Scan the lines below and report each one containing "Summits" by copying it.

(Given records begins)

import Summits.QuantumFields.YangMills.Theorems.BalabanLadderUVSeamRecWeakWindowTwoPoint
import Summits.QuantumFields.YangMills.Theorems.BalabanLadderNTWeakPackage
import Summits.QuantumFields.YangMills.Theorems.LangevinControlUVOSLegsAtWeakCouplingCFblOfFbl6
import Summits.QuantumFields.YangMills.Theorems.OnsetSkewLawRPOnsetFloorCellShift
import HarnessLib

/-!
# Cruxes `OnsetSkewLaw.RPOnsetFloor` (stmt-QuantumFields-23138) and `MarkovAtoms.OnsetFloor` (stmt-QuantumFields-22956), LINES
# «FemtoWitness» (planner ym-idea-11 g14; skeletons v2 sha 958e4afc / sha a576d52f): the registered stub A `stub_femtoAtomicFloor` BY NAME

Stub A (IDENTICAL text in both skeletons): the femto two-point package `(FBL6, FC2)` in a unit `a → 0` gives an ATOMIC torus floor
`AtomicTorusFloorAt G r` — an admissible collar bump `b`, ONE affine image `v = b(κ · − w)` and, for `β ≥ β₅`, the torus floor
`ε ≤ Q2(θv, v)` at the lattice resolution `s = a β`, with `κ s ≤ 1`, `κ s ≤ 2 w₀`, `R₀ + 1 + 10 κ s ≤ 2 w₀ + t`.  Following the planner's
plan `g14/stub-plans.md §A`: NO re-run of the femto floor — the tree's bump-as-parameter weak floor
`UVSeamRec.WeakWindow.twoPoint_floor_param_ratio_weak` fed by `DlrCollarTransfer.fbl_of_fbl6` and `NT.WeakPackage.floor_of_fc2` accepts
ANY plateau bump fitting the femto ball; we supply a RADIAL plateau bump (§1, `Real.smoothTransition` of a quadratic in `‖u − p‖`),
whose unit-scale copy centred at `(3/2)·𝟙` is an admissible collar bump with `R₀ = 5/2`, `t = 3` (§2, radial ⇒ permutation and
time-reflection symmetric) and whose femto copy centred at `(s_f/2) e₀` with radius `s_f/4` is its affine image with `κ = 4/s_f`,
`w = 2e₀ − (3/2)𝟙` (§3); `a β < s_f/80` eventually gives the three smallness clauses (§4).  `stub_femtoAtomicFloor : StubFemtoAtomicP`
(registered text verbatim, `AtomicTorusFloorAt` copied verbatim, `AdmBump` the tree copy of `RPOnsetFloorCellShift`).

HONEST FRAMING: glue stub of two OPEN lines whose content is the residual `SqueezedSkewness.FemtoTwoPointUnit` (stmt-QuantumFields-23679,
XL); no crux, rung or summit is proved; the Yang–Mills mass gap is NOT proved.  Cell `ym-idea-1`, width seat `ym-line-sfw-p2-w5` g16. [folklore]
-/

set_option autoImplicit false

noncomputable section

open scoped ContDiff
open MeasureTheory Filter Topology Metric
open Literature.MathematicalPhysics.QuantumFieldTheory Literature.MathematicalPhysics.QuantumLattice
open Summit.QuantumFields.YangMills.Cruxes.OSLegsFromFemtoAndGap.DlrCollarTransfer (Q2 FBL6 FC2 fbl_of_fbl6)
open Summit.QuantumFields.YangMills.Theorems.RPOnsetFloorCellShift (AdmBump)

namespace Summit.QuantumFields.YangMills.Theorems.RPOnsetFloorFemtoAtomic

/-! ## §0 Registered texts (verbatim from the FemtoWitness skeletons; registered-stub copies, not citable facts) -/

/-- ATOMIC TORUS FLOOR for the datum `(G, r)` (verbatim the skeletons' `AtomicTorusFloorAt`). -/
abbrev AtomicTorusFloorAt (G : Type) [Group G] [TopologicalSpace G] [IsTopologicalGroup G] [CompactSpace G]
    [MeasurableSpace G] [BorelSpace G] (r : LatticeRep G) : Prop :=
  ∃ (b : SchwartzMap (EuclideanSpace ℝ (Fin 4)) ℝ) (R₀ t : ℝ), AdmBump b R₀ t ∧
    ∃ (v : SchwartzMap (EuclideanSpace ℝ (Fin 4)) ℝ) (κ : ℝ) (w : EuclideanSpace ℝ (Fin 4)),
      0 < κ ∧ 0 ≤ w 0 ∧ (∀ u : EuclideanSpace ℝ (Fin 4), v u = b (κ • u - w)) ∧
      tsupport (v : EuclideanSpace ℝ (Fin 4) → ℝ) ⊆ {u : EuclideanSpace ℝ (Fin 4) | 0 < u 0} ∧
      ∃ (ε Λ₅ β₅ : ℝ), 0 < ε ∧ ∀ β : ℝ, β₅ ≤ β →
        ∃ s : ℝ, 0 < s ∧ κ * s ≤ 1 ∧ κ * s ≤ 2 * w 0 ∧ R₀ + 1 + 10 * (κ * s) ≤ 2 * w 0 + t ∧
          ∀ L : ℕ, Λ₅ ≤ s * L → ε ≤ Q2 G r β L s (thetaTest 4 v) v

/-- STUB A statement (verbatim the skeletons' `StubFemtoAtomicP`). -/
abbrev StubFemtoAtomicP : Prop :=
  ∀ (G : Type) [Group G] [TopologicalSpace G] [IsTopologicalGroup G] [CompactSpace G],
    IsCompactSimpleLieGroup G →
    letI : MeasurableSpace G := borel G
    haveI : BorelSpace G := ⟨rfl⟩
    ∀ (r : LatticeRep G) (a : ℝ → ℝ), (∀ β, 0 < a β) → Tendsto a atTop (nhds 0) → FBL6 G r a → FC2 G r a →
      AtomicTorusFloorAt G r

/-! ## §1 The radial plateau bump -/

/-- The radial plateau profile `u ↦ smoothTransition((ρ² − ‖u − p‖²)·4/(3ρ²))`: `= 1` on `dist ≤ ρ/2`, `= 0` off `ball p ρ`. -/
def radialFn (p : EuclideanSpace ℝ (Fin 4)) (ρ : ℝ) (u : EuclideanSpace ℝ (Fin 4)) : ℝ :=
  Real.smoothTransition ((ρ ^ 2 - ‖u - p‖ ^ 2) * (4 / (3 * ρ ^ 2)))

/-- Smoothness. [folklore] -/
theorem radialFn_contDiff (p : EuclideanSpace ℝ (Fin 4)) (ρ : ℝ) : ContDiff ℝ ∞ (radialFn p ρ) := by
  unfold radialFn
  exact Real.smoothTransition.contDiff.comp
    ((contDiff_const.sub ((contDiff_norm_sq ℝ).comp (contDiff_id.sub contDiff_const))).mul contDiff_const)

/-- Nonnegativity. [folklore] -/
theorem radialFn_nonneg (p : EuclideanSpace ℝ (Fin 4)) (ρ : ℝ) (u : EuclideanSpace ℝ (Fin 4)) : 0 ≤ radialFn p ρ u :=
  Real.smoothTransition.nonneg _

/-- The plateau: `= 1` on `dist u p ≤ ρ/2`. [folklore] -/
theorem radialFn_eq_one {p : EuclideanSpace ℝ (Fin 4)} {ρ : ℝ} (hρ : 0 < ρ) {u : EuclideanSpace ℝ (Fin 4)}
    (h : dist u p ≤ ρ / 2) : radialFn p ρ u = 1 := by
  unfold radialFn
  apply Real.smoothTransition.one_of_one_le
  rw [dist_eq_norm] at h
  have h2 : ‖u - p‖ ^ 2 ≤ (ρ / 2) ^ 2 := pow_le_pow_left₀ (norm_nonneg _) h 2
  have h3 : (ρ ^ 2 - ‖u - p‖ ^ 2) * (4 / (3 * ρ ^ 2)) = ((ρ ^ 2 - ‖u - p‖ ^ 2) * 4) / (3 * ρ ^ 2) := by ring
  rw [h3, le_div_iff₀ (by positivity)]
  nlinarith


/-- Off the ball the profile vanishes. [folklore] -/
theorem radialFn_eq_zero {p : EuclideanSpace ℝ (Fin 4)} {ρ : ℝ} (hρ : 0 < ρ) {u : EuclideanSpace ℝ (Fin 4)}
    (h : ρ ≤ dist u p) : radialFn p ρ u = 0 := by
  unfold radialFn
  apply Real.smoothTransition.zero_of_nonpos
  rw [dist_eq_norm] at h
  have h2 : ρ ^ 2 ≤ ‖u - p‖ ^ 2 := pow_le_pow_left₀ hρ.le h 2
  exact mul_nonpos_of_nonpos_of_nonneg (by linarith) (by positivity)

/-- Support inside the open ball. [folklore] -/
theorem dist_lt_of_radialFn_ne_zero {p : EuclideanSpace ℝ (Fin 4)} {ρ : ℝ} (hρ : 0 < ρ) {u : EuclideanSpace ℝ (Fin 4)}
    (h : radialFn p ρ u ≠ 0) : dist u p < ρ := by
  by_contra hle
  exact h (radialFn_eq_zero hρ (not_lt.1 hle))

/-- Compact support. [folklore] -/
theorem radialFn_hasCompactSupport (p : EuclideanSpace ℝ (Fin 4)) {ρ : ℝ} (hρ : 0 < ρ) :
    HasCompactSupport (radialFn p ρ) := by
  refine HasCompactSupport.intro (isCompact_closedBall p ρ) fun u hu => ?_
  by_contra h
  exact hu (mem_closedBall.2 (dist_lt_of_radialFn_ne_zero hρ h).le)

/-- The radial plateau bump as a Schwartz map. -/
def radialBump (p : EuclideanSpace ℝ (Fin 4)) (ρ : ℝ) (hρ : 0 < ρ) : SchwartzMap (EuclideanSpace ℝ (Fin 4)) ℝ :=
  (radialFn_hasCompactSupport p hρ).toSchwartzMap (radialFn_contDiff p ρ)

/-- Evaluation. [folklore] -/
theorem radialBump_apply (p : EuclideanSpace ℝ (Fin 4)) {ρ : ℝ} (hρ : 0 < ρ) (u : EuclideanSpace ℝ (Fin 4)) :
    radialBump p ρ hρ u = radialFn p ρ u := rfl

/-- `tsupport` inside the closed ball. [folklore] -/
theorem tsupport_radialBump_subset (p : EuclideanSpace ℝ (Fin 4)) {ρ : ℝ} (hρ : 0 < ρ) :
    tsupport (radialBump p ρ hρ : EuclideanSpace ℝ (Fin 4) → ℝ) ⊆ closedBall p ρ := by
  refine closure_minimal (fun u hu => ?_) isClosed_closedBall
  exact mem_closedBall.2 (dist_lt_of_radialFn_ne_zero hρ (Function.mem_support.1 hu)).le

/-! ## §2 The canonical radial admissible collar bump: centre `(3/2)·𝟙`, radius `1`, `R₀ = 5/2`, `t = 3` -/

/-- The centre `(3/2)·𝟙`. -/
def centre : EuclideanSpace ℝ (Fin 4) := WithLp.toLp 2 fun _ => (3 / 2 : ℝ)

/-- The admissible radial bump `b₁`. -/
def b₁ : SchwartzMap (EuclideanSpace ℝ (Fin 4)) ℝ := radialBump centre 1 one_pos

/-- Coordinates on `tsupport b₁` lie in `[1/2, 5/2]`. [folklore] -/
theorem coord_mem_of_mem_tsupport {u : EuclideanSpace ℝ (Fin 4)} (hu : u ∈ tsupport (b₁ : EuclideanSpace ℝ (Fin 4) → ℝ))
    (j : Fin 4) : 1 / 2 ≤ u j ∧ u j ≤ 5 / 2 := by
  have h := tsupport_radialBump_subset centre one_pos hu
  rw [mem_closedBall, dist_eq_norm] at h
  have hj : |u j - 3 / 2| ≤ 1 := by
    have h1 := PiLp.norm_apply_le (u - centre) j
    rw [Real.norm_eq_abs, PiLp.sub_apply] at h1
    have hc : centre j = 3 / 2 := rfl
    rw [hc] at h1
    exact h1.trans h
  constructor <;> linarith [(abs_le.1 hj).1, (abs_le.1 hj).2]

/-- **`b₁` is an admissible collar bump with `R₀ = 5/2`, `t = 3`.** [folklore] -/
theorem admBump_b₁ : AdmBump b₁ (5 / 2) 3 := by
  refine ⟨radialFn_hasCompactSupport centre one_pos, fun u hu j => ?_, fun u hu => ?_, ?_, fun π u => ?_, fun u => ?_⟩
  · obtain ⟨h1, h2⟩ := coord_mem_of_mem_tsupport hu j
    exact ⟨by linarith, h2⟩
  · have := (coord_mem_of_mem_tsupport hu 0).1
    show 0 < u 0
    linarith
  · have hc : (b₁ : EuclideanSpace ℝ (Fin 4) → ℝ) centre ≠ 0 := by
      show radialFn centre 1 centre ≠ 0
      rw [radialFn_eq_one one_pos (by simp)]
      exact one_ne_zero
    exact ((SchwartzMap.continuous b₁).integral_pos_of_hasCompactSupport_nonneg_nonzero
      (radialFn_hasCompactSupport centre one_pos) (fun u => radialFn_nonneg centre 1 u) hc).ne'
  · show radialFn centre 1 _ = radialFn centre 1 u
    have hn : ‖(WithLp.toLp 2 fun i => u (π i)) - centre‖ = ‖u - centre‖ := by
      rw [EuclideanSpace.norm_eq, EuclideanSpace.norm_eq]
      congr 1
      have h : ∀ i : Fin 4, ‖((WithLp.toLp 2 fun i => u (π i)) - centre) i‖ ^ 2 = ‖u (π i) - 3 / 2‖ ^ 2 :=
        fun i => rfl
      have h' : ∀ i : Fin 4, ‖(u - centre) i‖ ^ 2 = ‖u i - 3 / 2‖ ^ 2 := fun i => rfl
      simp only [h, h']
      exact Equiv.sum_comp π (fun i => ‖u i - 3 / 2‖ ^ 2)
    unfold radialFn
    rw [hn]
  · show radialFn centre 1 _ = radialFn centre 1 u
    have hn : ‖(WithLp.toLp 2 fun i => if i = 0 then 3 - u i else u i) - centre‖ = ‖u - centre‖ := by
      rw [EuclideanSpace.norm_eq, EuclideanSpace.norm_eq]
      congr 1
      refine Finset.sum_congr rfl fun i _ => ?_
      have h : ((WithLp.toLp 2 fun i => if i = 0 then 3 - u i else u i) - centre) i =
          (if i = 0 then 3 - u i else u i) - 3 / 2 := rfl
      have h' : (u - centre) i = u i - 3 / 2 := rfl
      rw [h, h']
      split_ifs with hi
      · rw [Real.norm_eq_abs, Real.norm_eq_abs, show (3 : ℝ) - u i - 3 / 2 = -(u i - 3 / 2) by ring, abs_neg]
      · rfl
    unfold radialFn
    rw [hn]

/-! ## §3 The femto copy is an affine image of `b₁` -/

/-- The femto copy `v = radialBump ((s/2) e₀) (s/4)` is the affine image `b₁((4/s) • u − w)` with `w = 2e₀ − (3/2)𝟙`. [folklore] -/
theorem femto_copy_eq {s : ℝ} (hs : 0 < s) (u : EuclideanSpace ℝ (Fin 4)) :
    radialBump ((s / 2) • EuclideanSpace.single (0 : Fin 4) (1 : ℝ)) (s / 4) (by positivity) u =
      b₁ ((4 / s) • u - ((2 : ℝ) • EuclideanSpace.single (0 : Fin 4) (1 : ℝ) - centre)) := by
  show radialFn _ (s / 4) u = radialFn centre 1 _
  unfold radialFn
  congr 1
  have hvec : (4 / s) • u - ((2 : ℝ) • EuclideanSpace.single (0 : Fin 4) (1 : ℝ) - centre) - centre =
      (4 / s) • (u - (s / 2) • EuclideanSpace.single (0 : Fin 4) (1 : ℝ)) := by
    rw [smul_sub, smul_smul, show (4 / s) * (s / 2) = 2 by field_simp; ring]
    abel
  rw [hvec, norm_smul, Real.norm_eq_abs, abs_of_pos (by positivity), mul_pow, one_pow]
  field_simp

/-! ## §4 Stub A for every compact `G` -/

/-- **Femto two-point package ⇒ atomic torus floor**, for every compact `G` with its Borel structure. [folklore] -/
theorem femtoAtomicFloor_core {G : Type} [Group G] [TopologicalSpace G] [IsTopologicalGroup G] [CompactSpace G]
    [MeasurableSpace G] [BorelSpace G] (r : LatticeRep G) (a : ℝ → ℝ) (ha : ∀ β, 0 < a β)
    (ha0 : Tendsto a atTop (nhds 0)) (hFBL6 : FBL6 G r a) (hFC2 : FC2 G r a) : AtomicTorusFloorAt G r := by
  obtain ⟨sf, ε, β₅, Λ₅, hsf, hε, H⟩ :=
    Summit.QuantumFields.YangMills.Cruxes.UVSeamRec.WeakWindow.twoPoint_floor_param_ratio_weak G r a one_pos ha ha0
      (fbl_of_fbl6 r a hFBL6) (Summit.QuantumFields.YangMills.Cruxes.NT.WeakPackage.floor_of_fc2 G r a hFC2)
  -- the femto copy of the radial bump
  have hρ : 0 < sf / 4 := by positivity
  set p : EuclideanSpace ℝ (Fin 4) := (sf / 2) • EuclideanSpace.single (0 : Fin 4) (1 : ℝ) with hp
  set v : SchwartzMap (EuclideanSpace ℝ (Fin 4)) ℝ := radialBump p (sf / 4) hρ with hv
  have hpsingle : p = EuclideanSpace.single (0 : Fin 4) (sf / 2) := by
    rw [hp]; ext i; simp [PiLp.single_apply]
  have hv0 : ∀ z, 0 ≤ v z := fun z => radialFn_nonneg _ _ z
  have hv1 : ∀ z, dist z (EuclideanSpace.single 0 (sf / 2)) ≤ sf / 8 → v z = 1 := fun z hz =>
    radialFn_eq_one hρ (by rw [hpsingle]; linarith)
  have hv2 : ∀ z, v z ≠ 0 → dist z (EuclideanSpace.single 0 (sf / 2)) < 2 * (sf / 8) := fun z hz => by
    have h := dist_lt_of_radialFn_ne_zero hρ hz
    rw [hpsingle] at h; linarith
  -- eventual smallness of the lattice spacing
  have hev : ∀ᶠ β in atTop, a β < sf / 80 := ha0.eventually (Iio_mem_nhds (by positivity))
  obtain ⟨β₆, hβ₆⟩ := Filter.eventually_atTop.1 hev
  refine ⟨b₁, 5 / 2, 3, admBump_b₁, v, 4 / sf, (2 : ℝ) • EuclideanSpace.single (0 : Fin 4) (1 : ℝ) - centre,
    by positivity, ?_, fun u => femto_copy_eq hsf u, ?_, ε, Λ₅, max β₅ β₆, hε, fun β hβ => ?_⟩
  · -- `w 0 = 1/2`
    simp [centre]
    norm_num
  · -- positive time
    intro u hu
    have h := tsupport_radialBump_subset p hρ hu
    rw [mem_closedBall, dist_eq_norm] at h
    have h1 := PiLp.norm_apply_le (u - p) 0
    rw [Real.norm_eq_abs, PiLp.sub_apply] at h1
    have hp0 : p 0 = sf / 2 := by rw [hpsingle]; simp
    rw [hp0] at h1
    show 0 < u 0
    linarith [(abs_le.1 (h1.trans h)).1]
  · have hβ₅ : β₅ ≤ β := (le_max_left _ _).trans hβ
    have haβ : a β < sf / 80 := hβ₆ β ((le_max_right _ _).trans hβ)
    have hκs : 4 / sf * a β < 1 / 20 := by
      rw [div_mul_eq_mul_div, div_lt_iff₀ hsf]; linarith
    have hw0 : ((2 : ℝ) • EuclideanSpace.single (0 : Fin 4) (1 : ℝ) - centre) 0 = 1 / 2 := by
      simp [centre]; norm_num
    refine ⟨a β, ha β, by linarith, by rw [hw0]; linarith, by rw [hw0]; linarith, fun L hL => ?_⟩
    exact H sf ⟨by rw [one_mul], le_rfl⟩ v hv0 hv1 hv2 β hβ₅ L hL

/-- **Stub A `stub_femtoAtomicFloor` of the FemtoWitness lines, BY NAME** (the simple-group hypothesis is idle). [folklore] -/
theorem stub_femtoAtomicFloor : StubFemtoAtomicP := by
  intro G _ _ _ _ _hG
  letI : MeasurableSpace G := borel G
  haveI : BorelSpace G := ⟨rfl⟩
  intro r a ha ha0 h6 h2
  exact femtoAtomicFloor_core r a ha ha0 h6 h2

end Summit.QuantumFields.YangMills.Theorems.RPOnsetFloorFemtoAtomic

end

(Given records ends)

▶ Answer to this problem:
import Summits.QuantumFields.YangMills.Theorems.BalabanLadderUVSeamRecWeakWindowTwoPoint
import Summits.QuantumFields.YangMills.Theorems.BalabanLadderNTWeakPackage
import Summits.QuantumFields.YangMills.Theorems.LangevinControlUVOSLegsAtWeakCouplingCFblOfFbl6
import Summits.QuantumFields.YangMills.Theorems.OnsetSkewLawRPOnsetFloorCellShift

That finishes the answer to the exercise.